Popular software packages to form choice sets based on statistical efficiency criteria include SAS and Ngene. I found STATA's *"dcreate"* module quite suitable for this task, as long as D-efficiency is a meaningful optimization criterion (which it is for most applications).

Note that the analyst will usually impose certain **constraints** on the optimization algorithm to avoid undesirable pairings from a "common sense" or "theoretical" perspective. Typically, this includes checks for **dominance**, e.g. where one option is more desirable based on at least one attribute, equally desirable based on all others, AND offered at a lower bid. However, such constrained optimization may have problems converging, such that the analyst may prefer a less constrained or unconstrained optimality search, and impose constraints ex-post "manually," as described below.
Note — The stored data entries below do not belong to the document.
/-- Coherence in a finite quotient: for an open normal subgroup `U` of index `n` and `k, k' ≥ n`,
`γ^{u_k} ≡ γ^{u_{k'}} (mod U)`. [cite: SerreGaloisCohomology1997, I §1.4 (Sylow)] -/
theorem mk_pow_expo_eq [CompactSpace G] (hu1 : ∀ k, u k ≡ 1 [MOD p ^ k])
    (hu0 : ∀ k, u k ≡ 0 [MOD Nat.factorial k / p ^ (Nat.factorial k).factorization p])
    (U : OpenNormalSubgroup G) {k k' : ℕ} (hk : Nat.card (G ⧸ U.toSubgroup) ≤ k)
    (hk' : Nat.card (G ⧸ U.toSubgroup) ≤ k') :
    (QuotientGroup.mk (γ ^ u k) : G ⧸ U.toSubgroup) = QuotientGroup.mk (γ ^ u k') := by
  have hn : Nat.card (G ⧸ U.toSubgroup) ≠ 0 := Nat.card_pos.ne'
  rw [QuotientGroup.mk_pow, QuotientGroup.mk_pow]
  exact pow_eq_pow_iff_modEq.2
    ((modEq_expo p hn hk hk' (hu1 k) (hu0 k) (hu1 k') (hu0 k')).of_dvd (orderOf_dvd_natCard _))

/-- `p`-power order in a finite quotient: for `U` of index `n ≤ k`, `(γ^{u_k})^{p^k} ∈ U`.
[cite: SerreGaloisCohomology1997, I §1.4 (Sylow)] -/
theorem mk_pow_expo_pow_eq_one [CompactSpace G]
    (hu0 : ∀ k, u k ≡ 0 [MOD Nat.factorial k / p ^ (Nat.factorial k).factorization p])
    (U : OpenNormalSubgroup G) {k : ℕ} (hk : Nat.card (G ⧸ U.toSubgroup) ≤ k) :
    ((QuotientGroup.mk (γ ^ u k) : G ⧸ U.toSubgroup)) ^ (p ^ k) = 1 := by
  have hn : Nat.card (G ⧸ U.toSubgroup) ≠ 0 := Nat.card_pos.ne'
  rw [QuotientGroup.mk_pow, ← pow_mul]
  exact orderOf_dvd_iff_pow_eq_one.1 ((orderOf_dvd_natCard _).trans (dvd_expo_mul_pow p hn hk (hu0 k)))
### Grouping choice sets into blocks

Once the optimal set of choice sets has been determined, the sets need to be grouped into blocks. This is usually also accomplished using statistical software.

For example, STATA's *dcreate* package repeatedly mixes choice sets into blocks until the block "treatment" is as close as possible to orthogonal to the attributes as possible.

Here is the final result produced by *decreate* for the RT survey:
* [RT dcreate output](files/RTsurvey_dcreateOutput.csv)


### Final adjustments

In the RT case, we managed to force *dcreate* to avoid dominance beyond 4 problematic cases (out of 20). Anything more stringent led to convergence problems.

We thus had to "fix" these cases manually ex-post. For example, in line 10 of the dcreate output, option 1 shows higher attribute settings and a lower price compared to option 2. We simply changed prices for those cases by hand to preserve maximum balance on price (= all price levels appear with about equal frequency in the design matrix).

Here is the final design version that was ultimately used in the survey:
* [RT Final Design](files/RTsurvey_FinalDesign.csv)

As mentioned before, we then instructed the survey agency to make sure each choice set within a given block was seen first by a subset of (approx.) 25 respondents. From a survey implementation perspective, this implied $5x4=20$ survey versions:
* [RT Block Rotations](files/RTsurvey_BlockRotation.csv)


### Fundamental design considerations

The specialized literature often lists four desirable features of an experimental design:

1) level balance (each attribute level appears about equally often)
2) orthogonality (attribute vectors have minimal correlation)
3) minimal overlap (avoid same attribute levels for both options)
4) utility balance (about same utility for each option)

**Level balance** is usually achieved in following the design steps above - but can be enhanced in the "final adjsutment phase" (as we did with bids in the RT case). **Orthogonality** used to be the primary design focus before statistical efficiency became a (somewhat) competing criterion. Naturally, orthogonality across attribute variables enhance econometric efficiency, but often comes at the cost of conflicting with the other three desirable factors and / or identification goals, and may not be possible if a fractional factorial design has to be used. Similarly, a certain degree of **overlap**, while not ideal from an orthogonality perspective, facilitates choices for respondents (if attribute levels are the same across options, one can focus solely on the remaining attributes) and may reduce "choice fatigue." **Utility-balance**, in turn, is essentially the opposite of dominance - making choices tougher and forcing respondents to focus and pay attention. This is the underlying concept driving efficiency designs based on modeling / statistical considerations.

In a nutshell, while computational algorithms are available to facilitate the design task, the analyst's input and judgment are needed at virtually every step of the process. In my opinion avoiding nonsensical profiles and dominant option pairs are the single most important considerations for successful implementation.